第一百九十二章歷世
2024-05-04 22:38:19
作者: 逍遙無憂
蕭無憂激動地問道:「前輩,你說的是真的嗎?」
如果鬼王提出的是其他要求,那麼蕭無憂可能還不會那麼激動,但現在他最想要的,就是能夠通過七情六慾石來提升自己的武魂意境,所以鬼王的話無疑於久旱逢甘霖,讓蕭無憂如何能夠拒絕得了。
鬼王淡淡地說道:「我還不至於去欺騙你這小鬼頭,這七情六慾石能夠讓人沉入意識的最深處,仿佛輪迴一般會經歷七世人生一般,那給予你七情六慾石之人既然把他給你了,也必然就是這般打算。至於有什麼收穫,那是你的事,我只負責幫你激發讓你能夠使用而已,怎麼樣,是否要現在使用。
蕭無憂沉吟了數刻,最後堅定地說道:「前輩,我願在這裡就使用。
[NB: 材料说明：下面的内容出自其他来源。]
import Mathlib
import HarnessLib
import Literature.Dynamics.TransferOperators.ChangMayerEigenfunction
import Literature.Dynamics.TransferOperators.MayerTransferCompact

/-!
# Eisenstein projection identities for Mayer's transfer operator

Two exact, ζ-carrying identities for Mayer's continued transfer operator `L_s` of the Gauss map on
`B(D)` (`mayerTransfer s`), valid for every parameter with `2s ∈ psiDomain` (in particular on the
whole open strip `0 < Re s < 1/2`), both immediate consequences of the Chang–Mayer identity
`L_s h_s = h_s − (ζ(2s)/2)·𝟙` for `h_s(z) = ψ(2s, z+1)` ([ChangMayer2001, (4.36)–(4.38), Prop. 4.1(v)];
in tree as `mayerTransfer_zagierPsi_toFun`):

* `mayerTransfer_eq_sub_smul_of_zagierPsi` — the identity as an equation in `B(D)`:
  `L_s H = H − (ζ(2s)/2) • E` for any `H, E ∈ B(D)` with `H = ψ(2s, ·+1)`, `E = 1` on the closed disc.
* `eisenstein_projection_identity` — for every LEFT eigenfunctional `ℓ ∘ L_s = μ ℓ`:
  `(μ − 1) ℓ(H) = −(ζ(2s)/2) ℓ(E)`.  (So an eigenvalue branch `k` reads
  `λ_k(s) = 1 − (ζ(2s)/2) ℓ_k(E)/ℓ_k(H)` wherever `ℓ_k(H) ≠ 0`; at a zero of `ζ(2s)` it passes through
  `1` iff `ℓ_k(H) ≠ 0`; its `s`-derivative at `ρ/2` is the Fermi-golden-rule formula used in the
  crux analysis of route `RiemannHypothesis/MayerPairing`.)
* `resolvent_one_apply_zero` — if `ζ(2s) ≠ 0`, `1 − L_s` is injective and `(1 − L_s) G = E`, then
  `G = (2/ζ(2s)) • H`, whence `G(0) = 2 ζ(2s−1)/ζ(2s)` (`H(0) = ψ(2s, 1) = ζ(2s−1)`, `zagierPsi_one`).

No new definitions: `H` and `E` enter through their point values on the closed disc, so the lemmas
apply verbatim to the element `MayerSpace.mk (fun u => zagierPsi (2*s) (u+1)) _ _` of
`ChangMayerEigenfunction` and to the constant function `1`.
-/

namespace Literature.Dynamics.TransferOperators

open Complex

/-- **Chang–Mayer identity in `B(D)`.** For `2s ∈ psiDomain` and `H, E ∈ B(D)` with
`H(z) = ψ(2s, z+1)` and `E(z) = 1` on the closed disc `D̄`, Mayer's operator satisfies
`L_s H = H − (ζ(2s)/2) • E`. Pointwise this is `mayerTransfer_zagierPsi_toFun`.
[cite: ChangMayer2001, Prop. 4.1(v) and (4.36)–(4.38)] -/
theorem mayerTransfer_eq_sub_smul_of_zagierPsi {s : ℂ} (hσ : 2 * s ∈ psiDomain) {H E : MayerSpace}
    (hH : ∀ z ∈ mayerClosedDisc, H.toFun z = zagierPsi (2 * s) (z + 1))
    (hE : ∀ z ∈ mayerClosedDisc, E.toFun z = 1) :
    mayerTransfer s H = H - (riemannZeta (2 * s) / 2) • E := by
  -- `H` is the Chang–Mayer element of `B(D)`
  have hHmk : H = MayerSpace.mk (fun u => zagierPsi (2 * s) (u + 1))
      (continuousOn_zagierPsi_add_one (ne_one_of_mem_psiDomain hσ).1 hσ.1)
      (differentiableOn_zagierPsi_add_one_mayerDisc (ne_one_of_mem_psiDomain hσ).1 hσ.1) :=
    MayerSpace.ext fun z hz => by rw [hH z hz, MayerSpace.mk_toFun_apply _ _ _ hz]
  refine MayerSpace.ext fun z hz => ?_
  rw [MayerSpace.toFun_sub, MayerSpace.toFun_smul, Pi.sub_apply, Pi.smul_apply, smul_eq_mul,
    hH z hz, hE z hz, mul_one, hHmk, mayerTransfer_zagierPsi_toFun hσ ⟨z, hz⟩]

/-- **Eisenstein projection identity.** For `2s ∈ psiDomain`, every left eigenfunctional
`ℓ ∘ L_s = μ ℓ` of Mayer's operator on `B(D)` satisfies `(μ − 1) ℓ(H) = −(ζ(2s)/2) ℓ(E)`, where
`H = ψ(2s, ·+1)` and `E = 1` on the closed disc: apply `ℓ` to `L_s H = H − (ζ(2s)/2) • E`.
[cite: ChangMayer2001, Prop. 4.1(v) and (4.36)–(4.38)] -/
theorem eisenstein_projection_identity {s : ℂ} (hσ : 2 * s ∈ psiDomain)
    (ℓ : MayerSpace →L[ℂ] ℂ) (μ : ℂ) (hℓ : ℓ.comp (mayerTransfer s) = μ • ℓ)
    {H E : MayerSpace} (hH : ∀ z ∈ mayerClosedDisc, H.toFun z = zagierPsi (2 * s) (z + 1))
    (hE : ∀ z ∈ mayerClosedDisc, E.toFun z = 1) :
    (μ - 1) * ℓ H = -(riemannZeta (2 * s) / 2) * ℓ E := by
  have h1 : ℓ (mayerTransfer s H) = μ * ℓ H := by
    have := congrArg (fun T : MayerSpace →L[ℂ] ℂ => T H) hℓ
    simpa using this
  rw [mayerTransfer_eq_sub_smul_of_zagierPsi hσ hH hE, map_sub, map_smul, smul_eq_mul] at h1
  linear_combination -h1

/-- **Eisenstein projection identity on the open strip** `0 < Re s < 1/2` (the form used by route
`RiemannHypothesis/MayerPairing`): `(μ − 1) ℓ(H) = −(ζ(2s)/2) ℓ(E)` for every left eigenfunctional
`ℓ ∘ L_s = μ ℓ`. [cite: ChangMayer2001, Prop. 4.1(v) and (4.36)–(4.38)] -/
theorem eisenstein_projection_identity_of_strip {s : ℂ} (hs0 : 0 < s.re) (hs1 : s.re < 1 / 2)
    (ℓ : MayerSpace →L[ℂ] ℂ) (μ : ℂ) (hℓ : ℓ.comp (mayerTransfer s) = μ • ℓ)
    (H : MayerSpace) (hH : ∀ z ∈ mayerClosedDisc, H.toFun z = zagierPsi (2 * s) (z + 1))
    (E : MayerSpace) (hE : ∀ z ∈ mayerClosedDisc, E.toFun z = 1) :
    (μ - 1) * ℓ H = -(riemannZeta (2 * s) / 2) * ℓ E :=
  eisenstein_projection_identity ⟨by simpa using hs0, Or.inr (by simp; linarith)⟩ ℓ μ hℓ hH hE

/-- **The resolvent of `L_s` at `1` applied to the constant function.** For `2s ∈ psiDomain` with
`ζ(2s) ≠ 0`: if `1 − L_s` is injective on `B(D)` and `G − L_s G = E` (`E = 1` on the closed disc),
then `G = (2/ζ(2s)) • H` with `H = ψ(2s, ·+1)`; in particular `G(0) = 2 ζ(2s−1)/ζ(2s)` since
`H(0) = ψ(2s, 1) = ζ(2s − 1)` (`zagierPsi_one`). [cite: ChangMayer2001, Prop. 4.1(v) and (4.36)–(4.38)] -/
theorem resolvent_one_eq_smul {s : ℂ} (hσ : 2 * s ∈ psiDomain) (hζ : riemannZeta (2 * s) ≠ 0)
    (hinj : ∀ f : MayerSpace, mayerTransfer s f = f → f = 0) {G H E : MayerSpace}
    (hH : ∀ z ∈ mayerClosedDisc, H.toFun z = zagierPsi (2 * s) (z + 1))
    (hE : ∀ z ∈ mayerClosedDisc, E.toFun z = 1) (hG : G - mayerTransfer s G = E) :
    G = (2 / riemannZeta (2 * s)) • H := by
  have hLH := mayerTransfer_eq_sub_smul_of_zagierPsi hσ hH hE
  -- `G' := (2/ζ(2s)) • H` solves the same equation
  have hG' : (2 / riemannZeta (2 * s)) • H - mayerTransfer s ((2 / riemannZeta (2 * s)) • H) = E := by
    rw [map_smul, hLH, smul_sub, sub_sub_cancel, smul_smul]
    have : 2 / riemannZeta (2 * s) * (riemannZeta (2 * s) / 2) = 1 := by
      field_simp
    rw [this, one_smul]
  -- so the difference is a fixed vector of `L_s`, hence zero
  have hfix : mayerTransfer s (G - (2 / riemannZeta (2 * s)) • H) =
      G - (2 / riemannZeta (2 * s)) • H := by
    rw [map_sub]
    exact (sub_eq_sub_iff_sub_eq_sub.mp (hG.trans hG'.symm)).symm
  exact sub_eq_zero.mp (hinj _ hfix)

/-- **`⟨δ₀, (1 − L_s)⁻¹ 𝟙⟩ = 2 ζ(2s−1)/ζ(2s)`** on the open strip `0 < Re s < 1/2` (where
`ζ(2s) ≠ 0` is assumed and `1 ∉ spec L_s` is expressed as injectivity of `1 − L_s`): the value at
the cusp `0` of the solution `G` of `(1 − L_s) G = 𝟙`. Through the Neumann series this is the
generating function `Σ_q 2 φ(q) q^{−2s}` of the Euclidean algorithm (Hensley; Baladi–Vallée); here
only the exact closed form is recorded. [cite: ChangMayer2001, Prop. 4.1(v) and (4.36)–(4.38)] -/
theorem resolvent_one_apply_zero {s : ℂ} (hs0 : 0 < s.re) (hs1 : s.re < 1 / 2)
    (hζ : riemannZeta (2 * s) ≠ 0) (hinj : ∀ f : MayerSpace, mayerTransfer s f = f → f = 0)
    (G E : MayerSpace) (hE : ∀ z ∈ mayerClosedDisc, E.toFun z = 1)
    (hG : G - mayerTransfer s G = E) :
    G.toFun 0 = 2 * riemannZeta (2 * s - 1) / riemannZeta (2 * s) := by
  have hσ : 2 * s ∈ psiDomain := ⟨by simpa using hs0, Or.inr (by simp; linarith)⟩
  set H : MayerSpace := MayerSpace.mk (fun u => zagierPsi (2 * s) (u + 1))
      (continuousOn_zagierPsi_add_one (ne_one_of_mem_psiDomain hσ).1 hσ.1)
      (differentiableOn_zagierPsi_add_one_mayerDisc (ne_one_of_mem_psiDomain hσ).1 hσ.1) with hHdef
  have hH : ∀ z ∈ mayerClosedDisc, H.toFun z = zagierPsi (2 * s) (z + 1) := fun z hz =>
    MayerSpace.mk_toFun_apply _ _ _ hz
  have hGH := resolvent_one_eq_smul hσ hζ hinj hH hE hG
  rw [hGH, MayerSpace.toFun_smul, Pi.smul_apply, smul_eq_mul, hH 0 zero_mem_mayerClosedDisc,
    zero_add, zagierPsi_one hσ]
  field_simp

end Literature.Dynamics.TransferOperators
/-- `δ ζ(1+δ) → 1` (`δ → 0⁺`), real form (Mathlib `tendsto_sub_mul_tsum_nat_rpow`). [folklore] -/
private theorem tendsto_delta_mul_zeta :
    Tendsto (fun δ : ℝ => δ * ∑' n : ℕ, (n : ℝ) ^ (-(1 + δ))) (𝓝[>] 0) (𝓝 1) := by
  have h := tendsto_sub_mul_tsum_nat_rpow
  have hmap : Tendsto (fun δ : ℝ => 1 + δ) (𝓝[>] 0) (𝓝[>] 1) := by
    refine tendsto_nhdsWithin_of_tendsto_nhds_of_eventually_within _ ?_ ?_
    · have : Tendsto (fun δ : ℝ => 1 + δ) (𝓝 0) (𝓝 (1 + 0)) :=
        ((continuous_const.add continuous_id).tendsto 0)
      rw [add_zero] at this
      exact this.mono_left nhdsWithin_le_nhds
    · filter_upwards [self_mem_nhdsWithin] with δ hδ
      simp only [Set.mem_Ioi] at hδ ⊢
      linarith
  refine (h.comp hmap).congr fun δ => ?_
  simp only [Function.comp_apply, add_sub_cancel_left]
  congr 1
  refine tsum_congr fun n => ?_
  rw [one_div, Real.rpow_neg (Nat.cast_nonneg n)]

/-- At a prime `p`: `(1 − b_δ(p))⁻¹ = e^{u(p,δ)} · ((1 − p^{-(1+δ)})⁻¹)^k`. [folklore] -/
private theorem euler_factor_eq (hf : IsBatemanHornSystem f) {δ : ℝ} (hδ : 0 < δ) (p : Nat.Primes) :
    (1 - bHom f δ p)⁻¹ =
      Real.exp (ufun f p δ) * ((1 - ((p : ℕ) : ℝ) ^ (-(1 + δ)))⁻¹) ^ k := by
  have hp : (p : ℕ).Prime := p.prop
  have hp0 : (0 : ℝ) < (p : ℕ) := by exact_mod_cast hp.pos
  have hp2 : (2 : ℝ) ≤ (p : ℕ) := by exact_mod_cast hp.two_le
  have ht₁ : dens f p * ((p : ℕ) : ℝ) ^ (-δ) < 1 := by
    rw [← bHom_prime f δ hp]; exact bHom_prime_lt_one hf hδ.le hp
  have hpδ : ((p : ℕ) : ℝ) ^ (-δ) ≤ 1 :=
    Real.rpow_le_one_of_one_le_of_nonpos (by linarith) (by linarith)
  have ht₂ : ((p : ℕ) : ℝ) ^ (-(1 + δ)) < 1 := by
    rw [neg_add, Real.rpow_add hp0, Real.rpow_neg_one]
    have h1 : ((p : ℕ) : ℝ)⁻¹ ≤ 2⁻¹ := by
      rw [inv_le_inv₀ hp0 (by norm_num)]; exact hp2
    have h2 : ((p : ℕ) : ℝ)⁻¹ * ((p : ℕ) : ℝ) ^ (-δ) ≤ ((p : ℕ) : ℝ)⁻¹ :=
      mul_le_of_le_one_right (inv_nonneg.mpr hp0.le) hpδ
    linarith [(by norm_num : (2 : ℝ)⁻¹ < 1)]
  rw [bHom_prime f δ hp, ufun, if_pos hp, Real.exp_add, Real.exp_neg,
    Real.exp_log (by linarith), Real.exp_nat_mul, Real.exp_log (by linarith), inv_pow, mul_assoc,
    mul_inv_cancel₀ (pow_ne_zero _ (by linarith)), mul_one]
」
不管如何,蕭無憂都要找到七情六慾石的使用辦法,如其浪費時間趕回問劍宗,倒不如直接在這裡完成來得好。比起那些人修強者,蕭無憂反而更願意去相信眼前這個旁人聞之色變的鬼王。
「恩,那就開始吧,我只提醒你一點,不管經歷什麼,記住你自己。」鬼王淡淡地說道。
蕭無憂深吸一口氣,重重地說道:「晚輩知道。」
「嗯,開始吧。」鬼王淡淡說道,同時一身鬼氣就湧入七情六慾石之中,雖然是鬼氣湧入,但是那七情六慾石去綻放著愈加繽紛的顏色,最終光芒極致閃耀而出,把整個地底都照亮了,而在蕭無憂失去意識的前一刻,那鬼王的臉龐也因那璀璨的光芒而留在了他的腦海之中。
沒有陰森恐怖,沒有慘不忍睹,在蕭無憂的腦海當中看到的,只是一個慈祥卻又垂暮老矣的耄耋之人而已。
蕭無憂的雙目已經閉上,並且逐漸沉靜起來,連那跳動的心臟與變得愈來愈緩慢起來。鬼王的手臂一托,那七情六慾石是就飄到蕭無憂的身前,最終落在了他那交錯放在的雙手之中,同時其中的七彩光芒中一道綠色的光芒直接從其中跑了出來,鑽進了蕭無憂的腦海之中,消失不見了。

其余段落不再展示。